Government has clarified that the buzz around the goat payment as fees is a sign that most Zimbabweans failed to understand the context of the noble cause by the ministry which seeks to clear the parents debts to most schools since government adopted a stance that no school children should be chased away from school for failure to pay fees.
Primary and Secondary Education Minister Dr Lazarus Dokora was recently quoted in the media saying government is formulating a policy framework where parents can settle their children’s fees by using goats as a form of payment triggering a serious backlash from the social media as people took turns to create jokes around the matter.
Permanent Secretary in the Ministry of Primary and Secondary Education Dr Sylvia Utete-Masango however told ZBC News that the satire around the whole matter is a sign that people failed to understand the noble concept which could be the answer to schools being owed fees by parents.
“I must say people sometimes tend to laugh off at some serious issues without getting to understand the real meaning of the context behind the proposed policy. Look, a number of parents simply owe these schools and we are simply saying they can provide expertise and set off some of their debts. They can as well look around their environs by selling goats and cattle to set off such debts and it’s no laughing matter as most schools are now incapacitated because of these debts,” she said.

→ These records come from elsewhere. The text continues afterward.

import Summits.ValiantsHypothesis.ValiantsHypothesis.Theorems.BarrierLeverTorusIsolatedDeterminantsHitByVP

/-!
# Route BarrierLever — torus isolation, part 2: the Chow side, certificates and limits of the
# method, and the reductions of items 20152 / 20239 to torus-balanced layouts

Continuation of `…TorusIsolatedDeterminantsHitByVP.lean` (helper file `--supports` item
stmt-ValiantsHypothesis-20152 `ReadOnceDeterminantsHitByVP`; also bears on stmt-ValiantsHypothesis-20239
`ChowHitsReadOnceDeterminants`).

* **Cor. D (Chow side, `chowHits_torusIsolated`).** For every torus-isolated constant-free layout `β`
  the product of the `n` affine forms `1 + Σ t_i x_i` has `det[coeff_{β(i,j)}] ≠ 0`: item 20239's
  conclusion holds for all torus-isolated `β` (injectivity not needed).
* **Certificates and limits.** `torusIsolated_of_rowDominant`: if every diagonal entry is a variable
  that is strictly heaviest in its row for some additive weight `φ : ℕ^n → ℕ`, the layout is
  torus-isolated. `permWeight_eq_of_additive` / `not_torusIsolated_of_additive`: a HANKEL-TYPE layout
  `wt(E i j) = u_i + w_j` (Nisan partition matrices, catalecticants, Raz's partial-derivative
  matrices) of size `r ≥ 2` is never torus-isolated — those are exactly the layouts the tree hits by
  rank methods instead (`stub_catalecticantDeterminant`, `stub_partitionDeterminantHit`,
  `isSuccinctHittingSet_razDeterminants`).
* **Reductions.** `item20152_iff_balanced` / `item20239_iff_balanced`: the signatures of
  stmt-ValiantsHypothesis-20152 / -20239 (verbatim, left) are equivalent to the same statements
  restricted to torus-BALANCED layouts (right): the open residue of both items is the Hankel-type /
  balanced class, where the witness must come from rank arguments, not from monomial isolation.

Lean text authored by the cell planner seat `valiant-natproofs-p1` (gen 6, HOME/p1/TorusIsolation-
g6.lean, referee REF-G12/REF-G13 PASS), ported by the prover seat.

WHAT THIS IS NOT: neither item 20152 nor 20239 is proved here (only reduced); nothing on FSV
Question 6 / crux stmt-14610 or `VP` vs `VNP`.

References: [ForbesShpilkaVolk2018] §8; Klivans–Spielman 2001; [Burgisser2000] §2.1.
-/

-- layout Summits/ValiantsHypothesis/ValiantsHypothesis forces the duplicated namespace component
set_option linter.dupNamespace false

namespace Summit.ValiantsHypothesis.ValiantsHypothesis.Theorems.BarrierLever.TorusIsolation

open MvPolynomial Literature.Barriers.ValiantsHypothesis Literature.Computability.AlgebraicComplexity
open Summit.ValiantsHypothesis.ValiantsHypothesis.Theorems.BarrierLever.SuccinctHittingSetsForVP

noncomputable section

variable {n r : ℕ}

/-! ## 7. The Chow side (item 20239 `ChowHitsReadOnceDeterminants`) -/

/-- An affine form `1 + Σ tᵢ xᵢ` has degree `≤ 1`. -/
theorem totalDegree_affineForm_le (t : Fin n → ℂ) :
    (1 + ∑ i : Fin n, C (t i) * X i : MvPolynomial (Fin n) ℂ).totalDegree ≤ 1 := by
  refine (totalDegree_add _ _).trans (max_le (by simp) ?_)
  refine (totalDegree_finsetSum _ _).trans (Finset.sup_le fun i _ => ?_)
  calc (C (t i) * X i : MvPolynomial (Fin n) ℂ).totalDegree
      ≤ (C (t i) : MvPolynomial (Fin n) ℂ).totalDegree + (X i : MvPolynomial (Fin n) ℂ).totalDegree :=
        totalDegree_mul _ _
    _ ≤ 0 + 1 := add_le_add (by simp) (totalDegree_X (R := ℂ) i).le
    _ = 1 := rfl

/-- **Cor. D.** Every torus-isolated constant-free layout `β` (any size, injective or not) is hit
by a product of `n` affine forms, i.e. by the Chow cone `Chow_n`. -/
theorem chowHits_torusIsolated (β : Fin r × Fin r → degLEMonomials n)
    (hβ : Layout.TorusIsolated (Matrix.of fun i j => (Sum.inl (β (i, j)) : (degLEMonomials n) ⊕ ℂ))) :
    ∃ ℓ : Fin n → MvPolynomial (Fin n) ℂ, (∀ i, (ℓ i).totalDegree ≤ 1) ∧
      (Matrix.of fun i j : Fin r =>
        coeff ((β (i, j) : degLEMonomials n) : Fin n →₀ ℕ) (∏ k, ℓ k)).det ≠ 0 := by
  set E : Layout n r := Matrix.of fun i j => (Sum.inl (β (i, j)) : (degLEMonomials n) ⊕ ℂ) with hEdef
  obtain ⟨t, ht⟩ := Layout.exists_torusScale_hits (linPow n) E
    (Layout.isolatedAt_of_torusIsolated _ linPow_fullSupport E hβ)
  refine ⟨fun _ => 1 + ∑ i : Fin n, C (t i) * X i, fun _ => totalDegree_affineForm_le t, ?_⟩
  rw [← torusScale_linPow_eq_prod]
  have hM : E.map (Sum.elim (coeffVector (degLEMonomials n) (torusScale t (linPow n))) (id : ℂ → ℂ))
      = Matrix.of fun i j : Fin r =>
          coeff ((β (i, j) : degLEMonomials n) : Fin n →₀ ℕ) (torusScale t (linPow n)) := by
    ext i j
    simp [hEdef]
  rwa [Layout.eval_detPoly, hM] at ht

/-! ## 8. Certificates and limits of the method -/

namespace Layout

/-- **Row-dominance certificate.** If the diagonal constants are nonzero and, for some additive
weight `φ`, each diagonal entry is strictly `φ`-heavier than every other entry of its row, then the
identity permutation is isolated: the layout is torus-isolated. -/
theorem torusIsolated_of_rowDominant (E : Layout n r) (φ : (Fin n →₀ ℕ) →+ ℕ)
    (hdiag : ∀ i, E.const i i ≠ 0)
    (hdom : ∀ i j, j ≠ i → φ (E.weight i j) < φ (E.weight i i)) : E.TorusIsolated := by
  classical
  refine ⟨1, ?_, fun σ hσ _ hw => ?_⟩
  · simpa [permConst] using Finset.prod_ne_zero_iff.mpr fun i _ => hdiag i
  · have hφ := congrArg φ hw
    simp only [permWeight, map_sum, Equiv.Perm.coe_one, id_eq] at hφ
    -- reindex the left sum by rows: `i ↦ σ i`
    have hre : ∑ i, φ (E.weight (σ i) i) = ∑ j, φ (E.weight j (σ.symm j)) := by
      rw [← Equiv.sum_comp σ (fun j => φ (E.weight j (σ.symm j)))]
      simp
    rw [hre] at hφ
    have hlt : ∑ j, φ (E.weight j (σ.symm j)) < ∑ j, φ (E.weight j j) := by
      obtain ⟨j₀, hj₀⟩ : ∃ j, σ.symm j ≠ j := by
        by_contra hall
        push Not at hall
        apply hσ
        exact Equiv.ext fun j => by simpa using (congrArg σ (hall j)).symm
      exact Finset.sum_lt_sum (fun j _ => by
          by_cases h : σ.symm j = j
          · rw [h]
          · exact (hdom j _ h).le)
        ⟨j₀, Finset.mem_univ _, hdom j₀ _ hj₀⟩
    exact absurd hφ (ne_of_lt hlt)

/-- **Hankel-type layouts are torus-balanced**: if `wt(E i j) = u_i + w_j` then every permutation
has the same exponent-sum vector. -/
theorem permWeight_eq_of_additive (E : Layout n r) (u w : Fin r → Fin n →₀ ℕ)
    (h : ∀ i j, E.weight i j = u i + w j) (σ : Equiv.Perm (Fin r)) :
    E.permWeight σ = ∑ i, u i + ∑ i, w i := by
  simp only [permWeight, h, Finset.sum_add_distrib]
  rw [Equiv.sum_comp σ u]

/-- Hence a constant-free Hankel-type layout of size `r ≥ 2` is never torus-isolated (the honest
limit of the method: Nisan / catalecticant / Raz partial-derivative layouts need rank arguments). -/
theorem not_torusIsolated_of_additive (hr : 2 ≤ r) (E : Layout n r) (u w : Fin r → Fin n →₀ ℕ)
    (h : ∀ i j, E.weight i j = u i + w j) (hvar : ∀ i j, E.const i j ≠ 0) :
    ¬ E.TorusIsolated := by
  rintro ⟨σ₀, _, hiso⟩
  have h0 : (0 : ℕ) < r := by omega
  have h1 : (1 : ℕ) < r := by omega
  set a : Fin r := ⟨0, h0⟩
  set b : Fin r := ⟨1, h1⟩
  have hab : a ≠ b := by simp [a, b, Fin.ext_iff]
  have hne : σ₀ * Equiv.swap a b ≠ σ₀ := by
    intro heq
    have : Equiv.swap a b = 1 := mul_left_cancel (heq.trans (mul_one σ₀).symm)
    exact hab (Equiv.swap_eq_one_iff.mp this)
  refine hiso _ hne ?_ ?_
  · exact Finset.prod_ne_zero_iff.mpr fun i _ => hvar _ _
  · rw [permWeight_eq_of_additive E u w h, permWeight_eq_of_additive E u w h]

end Layout

/-! ## 9. Item signatures (verbatim) and the reductions

The left sides of `item20152_iff_balanced` / `item20239_iff_balanced` are verbatim copies of the
signatures of `stmt-ValiantsHypothesis-20152` / `-20239` (copied rather than imported from the route
file, which imports closing Theorems files); the right sides are the same statements restricted to
torus-BALANCED layouts — the kernel-checked reductions. -/

/-- Inline (built-decls-only) form of `Layout.TorusIsolated E`, as it appears in the filed item. -/
def InlineIsolated {n r : ℕ} (E : Matrix (Fin r) (Fin r) ((degLEMonomials n) ⊕ ℂ)) : Prop :=
  ∃ σ₀ : Equiv.Perm (Fin r), (∏ i, Sum.elim (fun _ => (1 : ℂ)) id (E (σ₀ i) i)) ≠ 0 ∧
    ∀ σ : Equiv.Perm (Fin r), σ ≠ σ₀ → (∏ i, Sum.elim (fun _ => (1 : ℂ)) id (E (σ i) i)) ≠ 0 →
      (∑ i, Sum.elim (fun m : degLEMonomials n => (m : Fin n →₀ ℕ)) (fun _ => (0 : Fin n →₀ ℕ))
          (E (σ i) i)) ≠
        (∑ i, Sum.elim (fun m : degLEMonomials n => (m : Fin n →₀ ℕ)) (fun _ => (0 : Fin n →₀ ℕ))
          (E (σ₀ i) i))

/-- The inlined isolation condition is `Layout.TorusIsolated` (definitionally). -/
theorem inlineIsolated_iff {n r : ℕ} (E : Layout n r) : InlineIsolated E ↔ E.TorusIsolated := Iff.rfl

/-- **Reduction for item 20152** (left side = the signature of stmt-ValiantsHypothesis-20152
`ReadOnceDeterminantsHitByVP` verbatim; right side = the same restricted to torus-BALANCED layouts,
`¬ InlineIsolated E`): read-once determinants are succinctly hit by `VP` iff the torus-balanced ones
are. -/
theorem item20152_iff_balanced :
    (∀ a : ℕ, ∃ b n₀ : ℕ, ∀ n : ℕ, n₀ ≤ n →
      IsSuccinctHittingSet (degLEMonomials n) (SmallCircuits ℂ n b)
      {D | ∃ (r : ℕ) (E : Matrix (Fin r) (Fin r) (↥(degLEMonomials n) ⊕ ℂ)),
      r ≤ (Nat.choose (2 * n) n) ^ a ∧
      (∀ p q : Fin r × Fin r, ∀ m, E p.1 p.2 = Sum.inl m → E q.1 q.2 = Sum.inl m → p = q) ∧
      D = (E.map (Sum.elim MvPolynomial.X MvPolynomial.C)).det}) ↔
    (∀ a : ℕ, ∃ b n₀ : ℕ, ∀ n : ℕ, n₀ ≤ n →
      IsSuccinctHittingSet (degLEMonomials n) (SmallCircuits ℂ n b)
      {D | ∃ (r : ℕ) (E : Matrix (Fin r) (Fin r) (↥(degLEMonomials n) ⊕ ℂ)),
      r ≤ (Nat.choose (2 * n) n) ^ a ∧
      (∀ p q : Fin r × Fin r, ∀ m, E p.1 p.2 = Sum.inl m → E q.1 q.2 = Sum.inl m → p = q) ∧
      ¬ InlineIsolated E ∧
      D = (E.map (Sum.elim MvPolynomial.X MvPolynomial.C)).det}) := by
  constructor
  · intro h a
    obtain ⟨b, n₀, hb⟩ := h a
    refine ⟨b, n₀, fun n hn => (hb n hn).mono le_rfl ?_⟩
    rintro D ⟨r, E, hr, hro, -, hD⟩
    exact ⟨r, E, hr, hro, hD⟩
  · intro h a
    obtain ⟨b, n₀, hb⟩ := h a
    refine ⟨max b 3, max n₀ 3, fun n hn => ?_⟩
    have hn₀ : n₀ ≤ n := le_trans (le_max_left _ _) hn
    have hn3 : 3 ≤ n := le_trans (le_max_right _ _) hn
    rintro D ⟨r, E, hr, hro, rfl⟩ hD0
    by_cases hiso : InlineIsolated E
    · obtain ⟨f, hf, hne⟩ := isSuccinctHittingSet_torusIsolated hn3 _
        ⟨r, E, (inlineIsolated_iff E).mp hiso, rfl⟩ hD0
      exact ⟨f, smallCircuits_mono ℂ (le_max_right b 3) (by omega) hf, hne⟩
    · obtain ⟨f, hf, hne⟩ := hb n hn₀ _ ⟨r, E, hr, hro, hiso, rfl⟩ hD0
      exact ⟨f, smallCircuits_mono ℂ (le_max_left b 3) (by omega) hf, hne⟩

/-- Constant-free isolation: some permutation's exponent sum is attained by no other permutation. -/
def BetaIsolated {n r : ℕ} (β : Fin r × Fin r → ↥(degLEMonomials n)) : Prop :=
  ∃ σ₀ : Equiv.Perm (Fin r), ∀ σ : Equiv.Perm (Fin r), σ ≠ σ₀ →
    (∑ i, ((β (σ i, i) : ↥(degLEMonomials n)) : Fin n →₀ ℕ)) ≠
      (∑ i, ((β (σ₀ i, i) : ↥(degLEMonomials n)) : Fin n →₀ ℕ))

/-- Constant-free isolation implies torus isolation of the constant-free layout. -/
theorem torusIsolated_of_betaIsolated {n r : ℕ} (β : Fin r × Fin r → ↥(degLEMonomials n))
    (h : BetaIsolated β) :
    Layout.TorusIsolated (Matrix.of fun i j => (Sum.inl (β (i, j)) : (degLEMonomials n) ⊕ ℂ)) := by
  obtain ⟨σ₀, hσ₀⟩ := h
  refine ⟨σ₀, ?_, fun σ hσ _ => ?_⟩
  · simp [Layout.permConst, Layout.const]
  · simpa [Layout.permWeight, Layout.weight] using hσ₀ σ hσ

/-- **Reduction for item 20239** (left side = the signature of stmt-ValiantsHypothesis-20239
`ChowHitsReadOnceDeterminants` verbatim; right side = the same restricted to torus-BALANCED
constant-free layouts, `¬ BetaIsolated β`): Chow hits all read-once layouts iff it hits the
torus-balanced ones. -/
theorem item20239_iff_balanced :
    (∃ n₀ : ℕ, ∀ n : ℕ, n₀ ≤ n → ∀ (r : ℕ) (β : Fin r × Fin r → ↥(degLEMonomials n)),
      Function.Injective β → ∃ ℓ : Fin n → MvPolynomial (Fin n) ℂ, (∀ i, (ℓ i).totalDegree ≤ 1) ∧
      (Matrix.of fun i j : Fin r =>
      MvPolynomial.coeff ((β (i, j) : ↥(degLEMonomials n)) : Fin n →₀ ℕ) (∏ k, ℓ k)).det ≠ 0) ↔
    (∃ n₀ : ℕ, ∀ n : ℕ, n₀ ≤ n → ∀ (r : ℕ) (β : Fin r × Fin r → ↥(degLEMonomials n)),
      Function.Injective β → ¬ BetaIsolated β →
      ∃ ℓ : Fin n → MvPolynomial (Fin n) ℂ, (∀ i, (ℓ i).totalDegree ≤ 1) ∧
      (Matrix.of fun i j : Fin r =>
      MvPolynomial.coeff ((β (i, j) : ↥(degLEMonomials n)) : Fin n →₀ ℕ) (∏ k, ℓ k)).det ≠ 0) := by
  constructor
  · rintro ⟨n₀, h⟩
    exact ⟨n₀, fun n hn r β hβ _ => h n hn r β hβ⟩
  · rintro ⟨n₀, h⟩
    refine ⟨n₀, fun n hn r β hβ => ?_⟩
    by_cases hiso : BetaIsolated β
    · exact chowHits_torusIsolated β (torusIsolated_of_betaIsolated β hiso)
    · exact h n hn r β hβ hiso

end

end Summit.ValiantsHypothesis.ValiantsHypothesis.Theorems.BarrierLever.TorusIsolation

Since the government adopted the policy that no school children shall be sent away from school as a result of failure to pay school fees, a number of schools are now being owed thousands of dollars making their day-to-day operations very difficult.
On the progress on the new curriculum which initially faced some serious resistance from churches and some quarters of the society, Dr Utete-Masango says meetings and training of several stakeholders by her ministry and development partners have yielded some positive results in the first quarter of the implementation stage.
The Ministry of Primary and Secondary Education has come up with a new curriculum that has seen children as young as four years being adopted in the mainstream education with students in primary education now expected to learn vocational training studies in a bid to identify one’s talent whilst they are still young.